◆ PROBLEM DETAILS
Only lines holding the word "same" are wanted from the records; copy all of them.

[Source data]
+++++

import Summits.BirchSwinnertonDyer.BirchSwinnertonDyer.Theorems.BiquadraticEisensteinDescentEisensteinDivisibilityCMInertBadFlatAtOneStubEa
import Summits.BirchSwinnertonDyer.BirchSwinnertonDyer.Theorems.BiquadraticEisensteinDescentEisensteinDivisibilityCMInertBadFlatAtOneStubE2
import Summits.BirchSwinnertonDyer.BirchSwinnertonDyer.Theorems.BiquadraticEisensteinDescentEisensteinDivisibilityCMInertBadFlatAtOneStubE0
import Summits.BirchSwinnertonDyer.BirchSwinnertonDyer.Theorems.BiquadraticEisensteinDescentEisensteinDivisibilityCMInertBadStubE3
import HarnessLib

set_option linter.dupNamespace false -- `Summit.BirchSwinnertonDyer.BirchSwinnertonDyer.Theorems.…` (summit = sub)
set_option autoImplicit false

/-!
# Crux (E♭°) `EisensteinDivisibilityCMInertBadFlatAtOne` (stmt-BirchSwinnertonDyer-20452), line `birth`:
# the COMPOSITION MODULO THE HEART — the crux's conclusion, at every datum carrying the two binders the rev-8
# statement lacks (`Odd d_K′`, (Irr)), from the research stub `stub_E1B` ALONE plus three refereed named facts

Route `BiquadraticEisensteinDescent` (cell `pub/bsd-wall`, lead-prover seat `bsd-wall-bed-p1`, g2; skeleton of record v3,
stubs `stub_E0` / `stub_E1B` / `stub_E2`, landed `stub_E3` p508737, proved `stub_Ea`). The three landed helpers

* `…FlatAtOneStubE0.exists_isBDPLFunction_of_thmA_anyLevel_of_bdp2013` (p519641) — an `R₀`-frame exists, from (A∞) Hsieh
  Thm. A at any level and (R) BDP13 central-value reciprocity, for `K′` of odd discriminant;
* `…FlatAtOneStubE2.not_C_dvd_of_isBDPLFunction_of_thmB_anyLevel` (p519061) — `p ∤ L` for every `R₀`-frame, from (B)
  Hsieh Thm. B at any level and (Irr);
* `…FlatAtOneStubEa.span_map_eq_span_of_isBDPLFunction_of_isBDPLFunctionInt` (p518297) — an `R₀`-frame and the given
  ♭-frame generate the same ideal of `𝓞_{ℂ_p}⟦T⟧`;

together with the landed prime avoidance `…StubE3.stub_E3` leave EXACTLY ONE open input, the registered research stub
`stub_E1B` (family-B Eisenstein divisibility up to a power of `p`: Hsieh JAMS 2014 Thm. 2 with hypothesis (2) —
"`ψ` unramified at `Σ_p^c`" [doi:10.1090/s0894-0347-2014-00786-4, p. 3] — violated by `ψ_L`; not in print). This file
records that fact as ONE kernel-checked implication:

* `flatAtOne_of_stubE1B_of_facts` — `(A∞) → (R) → (B) → stub_E1B → ∀ <the binders of the crux VERBATIM, with
  Odd (discr K′) inserted after the Heegner binder and (Irr) after it>, <the crux's conclusion VERBATIM>`.

So the rev-8 item is, as typed, short of exactly two binders (`Odd (NumberField.discr K′)`; (Irr): every framed mod-`p`
representation of `W/K′` absolutely irreducible) and three published antecedents ((A∞) = the route's support item
`HsiehAnyLevelInput` 20456; (R) `bertoliniDarmonPrasanna2013_centralValue_reciprocity`; (B)
`Hsieh2014.thmB_exists_isHsiehLFunction_coeff_norm_eq_one_unrPeriod_anyLevel`) for its proof to reduce to `stub_E1B`.
The hypothesis `hE1B` is the REGISTERED stub's statement verbatim (a `∀`-proposition taken as a hypothesis, not a
definition); nothing is asserted about it.

THEOREMS ONLY (no definition, no named fact, no `sorry`); imports no `Theses` module (the conclusion is spelled out, not
named); CONDITIONAL. Supports, does not close, stmt-BirchSwinnertonDyer-20452.

References: [Hsieh2014] Thm. A, Thm. B (Doc. Math. 19 p. 712); [Hsieh2014JAMS] Thm. 2 p. 3 (hypothesis (2));
[BertoliniDarmonPrasanna2013] Thm. 5.5; [Castella2018] Thm. 3.1 (arXiv:1704.06608 p. 9).
-/

noncomputable section

open scoped Classical NumberField

open PowerSeries NumberField IsDedekindDomain Field WeierstrassCurve
  Literature.NumberTheory.EllipticCurves Literature.NumberTheory.EllipticCurves.ModularForms
  Literature.NumberTheory.EllipticCurves.Rank1Residual
  Literature.NumberTheory.GaloisRepresentations Literature.NumberTheory.Automorphic
  Literature.NumberTheory.EllipticCurves.Hsieh2014
  Summit.BirchSwinnertonDyer.Rank1Residual.X11b
  Summit.BirchSwinnertonDyer.Rank1Residual.X11b.AcSelmer Summit.BirchSwinnertonDyer.Rank1Residual.X11b.Halves
  Summit.BirchSwinnertonDyer.BirchSwinnertonDyer.Theorems.BiquadraticEisensteinDescentEisensteinDivisibilityCMInertBadFlatAtOneStubEa
  Summit.BirchSwinnertonDyer.BirchSwinnertonDyer.Theorems.BiquadraticEisensteinDescentEisensteinDivisibilityCMInertBadFlatAtOneStubE2
  Summit.BirchSwinnertonDyer.BirchSwinnertonDyer.Theorems.BiquadraticEisensteinDescentEisensteinDivisibilityCMInertBadFlatAtOneStubE0
  Summit.BirchSwinnertonDyer.BirchSwinnertonDyer.Theorems.BiquadraticEisensteinDescentEisensteinDivisibilityCMInertBadStubE3

namespace Summit.BirchSwinnertonDyer.BirchSwinnertonDyer.Theorems.BiquadraticEisensteinDescentEisensteinDivisibilityCMInertBadFlatAtOneOfFacts

/-- **Crux (E♭°) modulo its heart.** From (A∞) Hsieh Thm. A at any level, (R) BDP13 central-value reciprocity, (B) Hsieh
Thm. B at any level and the registered research stub `stub_E1B` (verbatim, as the hypothesis `hE1B`): at every datum of
the crux `EisensteinDivisibilityCMInertBadFlatAtOne` — binders VERBATIM — that ALSO satisfies `Odd (discr K′)` and (Irr),
the crux's conclusion holds: the constant terms of `Ch_Λ(X_ac(W/K′), strict at 𝔭′)` lie in `Q(𝟙)·𝓞_{ℂ_p}`. Chain:
`R₀`-frame `L₁` (StubE0 helper) → `p^m·Ch ⊆ (L₁)` (`hE1B`) → `p ∤ L₁` (StubE2 helper) → `Ch·R₀⟦T⟧ ⊆ (L₁)` (`stub_E3`)
→ `(L₁)·𝓞_{ℂ_p}⟦T⟧ = (Q)` (StubEa helper) → constant terms. CONDITIONAL on (A∞), (R), (B) and on `hE1B` (OPEN).
[cite: Hsieh2014, Thm. A and Thm. B p. 712 (Doc. Math. 19)] [cite: BertoliniDarmonPrasanna2013, Thm. 5.5 (p. 60)]
[cite: Castella2018, Thm. 3.1 (arXiv:1704.06608 p. 9)] -/
theorem flatAtOne_of_stubE1B_of_facts
    (hA : thmA_exists_isHsiehLFunction_unrPeriod_anyLevel)
    (hR : bertoliniDarmonPrasanna2013_centralValue_reciprocity)
    (hB : thmB_exists_isHsiehLFunction_coeff_norm_eq_one_unrPeriod_anyLevel)
    (hE1B : ∀ (W : WeierstrassCurve ℚ) [W.IsElliptic] [W.IsGloballyMinimal] (p : ℕ) [Fact p.Prime]
      [NeZero (W.conductorNorm ℤ)] (K : Type) [Field K] [NumberField K],
      W.HasCM → W.analyticRank = 1 → 5 ≤ p → CMInert W p → ¬ Good W p →
      IsImaginaryQuadratic K → SatisfiesHeegnerHypothesis (W.conductorNorm ℤ) K →
      4 < (NumberField.discr K).natAbs →
      (∀ (M : Type) [Field M] [NumberField M], Module.finrank ℚ M = 4 →
        (∃ x : M, x ^ 2 = ((cmFieldDiscrOfJ W.j : ℤ) : M)) → (∃ y : M, y ^ 2 = ((NumberField.discr K : ℤ) : M)) →
        ¬ p ∣ NumberField.classNumber M) →
      (W.quadraticTwist (NumberField.discr K : ℚ)).entireLFunction 1 ≠ 0 →
      ∀ (κ : ZpExtension K p), κ.IsAnticyclotomic →
        ∀ (γ : Field.absoluteGaloisGroup K) [Fact (κ.IsTopGenerator γ)]
          (𝔭 : HeightOneSpectrum (𝓞 K)), ((p : ℕ) : 𝓞 K) ∈ 𝔭.asIdeal →
          𝔭.asIdeal.ramificationIdx (𝓞 ℚ) = 1 → 𝔭.asIdeal.inertiaDeg (𝓞 ℚ) = 1 →
          ∀ (f : CuspForm (CongruenceSubgroup.Gamma0 (W.conductorNorm ℤ)) 2), IsNewformOf W f →
            ∀ (ι' : PadicAlgCl p ≃+* ℂ),
              (∀ (w : InfinitePlace K) (k : 𝓞 K), k ∈ 𝔭.asIdeal ↔ ‖ι'.symm (w.embedding (k : K))‖ < 1) →
              ∀ (ΩK : ℂ) (Ωp : (unrIntegers p)ˣ) (L : UnrSeries p), ΩK ≠ 0 →
                IsBDPLFunction ι' 𝔭 κ γ f ΩK ((Ωp : unrIntegers p) : ℂ_[p]) L →
                  ∀ (𝔭' : HeightOneSpectrum (𝓞 K)), ((p : ℕ) : 𝓞 K) ∈ 𝔭'.asIdeal → 𝔭' ≠ 𝔭 →
                  ∃ m : ℕ, ∀ x ∈ (XAc.charIdeal (W.baseChange K) p κ 𝔭' ∅ γ).map (PowerSeries.map (toUnr p)),
                    (PowerSeries.C ((p : ℕ) : unrIntegers p) : UnrSeries p) ^ m * x ∈ Ideal.span {L}) :
  ∀ (W : WeierstrassCurve ℚ) [W.IsElliptic] [W.IsGloballyMinimal] (p : ℕ) [Fact p.Prime]
    [NeZero (W.conductorNorm ℤ)] (K : Type) [Field K] [NumberField K],
    W.HasCM → W.analyticRank = 1 → 5 ≤ p → CMInert W p → ¬ Good W p →
    IsImaginaryQuadratic K → SatisfiesHeegnerHypothesis (W.conductorNorm ℤ) K →
    Odd (NumberField.discr K) →
    (∀ ρ : ModPGaloisRep K (ZMod p) 2, (W.baseChange K).IsTorsionGaloisRep p ρ →
      FramedRep.IsAbsolutelyIrreducible ρ) →
    4 < (NumberField.discr K).natAbs →
    (∀ (L : Type) [Field L] [NumberField L], Module.finrank ℚ L = 4 →
      (∃ x : L, x ^ 2 = ((cmFieldDiscrOfJ W.j : ℤ) : L)) → (∃ y : L, y ^ 2 = ((NumberField.discr K : ℤ) : L)) →
      ¬ p ∣ NumberField.classNumber L) →
    (W.quadraticTwist (NumberField.discr K : ℚ)).entireLFunction 1 ≠ 0 →
    ∀ (κ : ZpExtension K p), κ.IsAnticyclotomic →
      ∀ (γ : Field.absoluteGaloisGroup K) [Fact (κ.IsTopGenerator γ)]
        (𝔭 : HeightOneSpectrum (𝓞 K)), ((p : ℕ) : 𝓞 K) ∈ 𝔭.asIdeal →
        𝔭.asIdeal.ramificationIdx (𝓞 ℚ) = 1 → 𝔭.asIdeal.inertiaDeg (𝓞 ℚ) = 1 →
        ∀ (𝔭' : HeightOneSpectrum (𝓞 K)), ((p : ℕ) : 𝓞 K) ∈ 𝔭'.asIdeal → 𝔭' ≠ 𝔭 →
        ∀ (f : CuspForm (CongruenceSubgroup.Gamma0 (W.conductorNorm ℤ)) 2), IsNewformOf W f →
          ∀ (ι' : PadicAlgCl p ≃+* ℂ),
            (∀ (w : InfinitePlace K) (k : 𝓞 K), k ∈ 𝔭.asIdeal ↔ ‖ι'.symm (w.embedding (k : K))‖ < 1) →
            ∀ (ΩK : ℂ) (Ωp : (unrIntegers p)ˣ) (Q : PowerSeries (PadicComplexInt p)), ΩK ≠ 0 →
              R1.IsBDPLFunctionInt p ι' 𝔭 κ γ f ΩK ((Ωp : unrIntegers p) : (PadicComplex p)) Q →
                (XAc.charIdeal (W.baseChange K) p κ 𝔭' ∅ γ).map
                    ((R1.toCpInt p).comp (PowerSeries.constantCoeff : IwasawaAlgebra p →+* ℤ_[p])) ≤
                  Ideal.span {PowerSeries.constantCoeff Q} := by
  intro W _ _ p _ _ K _ _ hCM hr hp5 hin hbad hK hHN hodd hIrr hd4 hadm hLt κ hκ γ hγ 𝔭 h𝔭 he hf 𝔭' h𝔭' hne f
    hfW ι' hι' ΩK Ωp Q hΩK hQ
  have hp2 : p ≠ 2 := by omega
  have hpN : p ∣ W.conductorNorm ℤ := (W.dvd_conductorNorm_iff_not_hasGoodReductionAtPrime p).mpr hbad
  -- (E0) an `R₀`-frame, from (A∞) + (R)
  obtain ⟨ΩK₁, Ωp₁, L₁, hΩK₁, hL₁⟩ := exists_isBDPLFunction_of_thmA_anyLevel_of_bdp2013 hA hR hp2 ι' W K 𝔭 κ γ
    hfW rfl hpN hK hodd hHN h𝔭 he hf hι' hκ hγ.out
  -- (E1B) divisibility up to `p^m`, the OPEN input
  obtain ⟨m, hm⟩ := hE1B W p K hCM hr hp5 hin hbad hK hHN hd4 hadm hLt κ hκ γ 𝔭 h𝔭 he hf f hfW ι' hι' ΩK₁ Ωp₁ L₁
    hΩK₁ hL₁ 𝔭' h𝔭' hne
  -- (E2) `p ∤ L₁`, from (B) + (Irr); (E3) prime avoidance
  have hE2 := not_C_dvd_of_isBDPLFunction_of_thmB_anyLevel hB W hp2 hpN hfW hK hHN h𝔭 hι' hIrr hκ hγ.out hΩK₁ hL₁
  have hB' : (XAc.charIdeal (W.baseChange K) p κ 𝔭' ∅ γ).map (PowerSeries.map (toUnr p)) ≤ Ideal.span {L₁} :=
    stub_E3 p _ L₁ m hE2 hm
  -- (Ea) the same ideal in `𝓞_{ℂ_p}⟦T⟧`
  have hspan : Ideal.span {PowerSeries.map (R1.unrToCpInt p) L₁} = Ideal.span {Q} :=
    span_map_eq_span_of_isBDPLFunction_of_isBDPLFunctionInt hp2 hK hκ hγ.out hΩK hΩK₁
      (coe_units_unrIntegers_ne_zero Ωp) (coe_units_unrIntegers_ne_zero Ωp₁) hQ hL₁
  -- transfer to `𝓞_{ℂ_p}⟦T⟧` and take constant terms
  have hflat : (XAc.charIdeal (W.baseChange K) p κ 𝔭' ∅ γ).map (PowerSeries.map (R1.toCpInt p)) ≤
      Ideal.span {Q} := by
    rw [R1.map_toCpInt_eq_comp, ← Ideal.map_map, ← hspan]
    refine (Ideal.map_mono hB').trans ?_
    rw [Ideal.map_span, Set.image_singleton]
  have hcc : ∀ g : IwasawaAlgebra p, PowerSeries.constantCoeff (PowerSeries.map (R1.toCpInt p) g) =
      R1.toCpInt p (PowerSeries.constantCoeff g) := fun g ↦ by
    rw [← PowerSeries.coeff_zero_eq_constantCoeff_apply, PowerSeries.coeff_map,
      PowerSeries.coeff_zero_eq_constantCoeff_apply]
  have hcomp : (R1.toCpInt p).comp (PowerSeries.constantCoeff : IwasawaAlgebra p →+* ℤ_[p]) =
      (PowerSeries.constantCoeff : PowerSeries 𝓞_ℂ_[p] →+* 𝓞_ℂ_[p]).comp (PowerSeries.map (R1.toCpInt p)) := by
    ext g
    simp [hcc]
  rw [hcomp, ← Ideal.map_map]
  refine (Ideal.map_mono hflat).trans ?_
  rw [Ideal.map_span, Set.image_singleton]

end Summit.BirchSwinnertonDyer.BirchSwinnertonDyer.Theorems.BiquadraticEisensteinDescentEisensteinDivisibilityCMInertBadFlatAtOneOfFacts

end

+++++

◆ THE ANSWER
  ♭-frame generate the same ideal of `𝓞_{ℂ_p}⟦T⟧`;
  -- (Ea) the same ideal in `𝓞_{ℂ_p}⟦T⟧`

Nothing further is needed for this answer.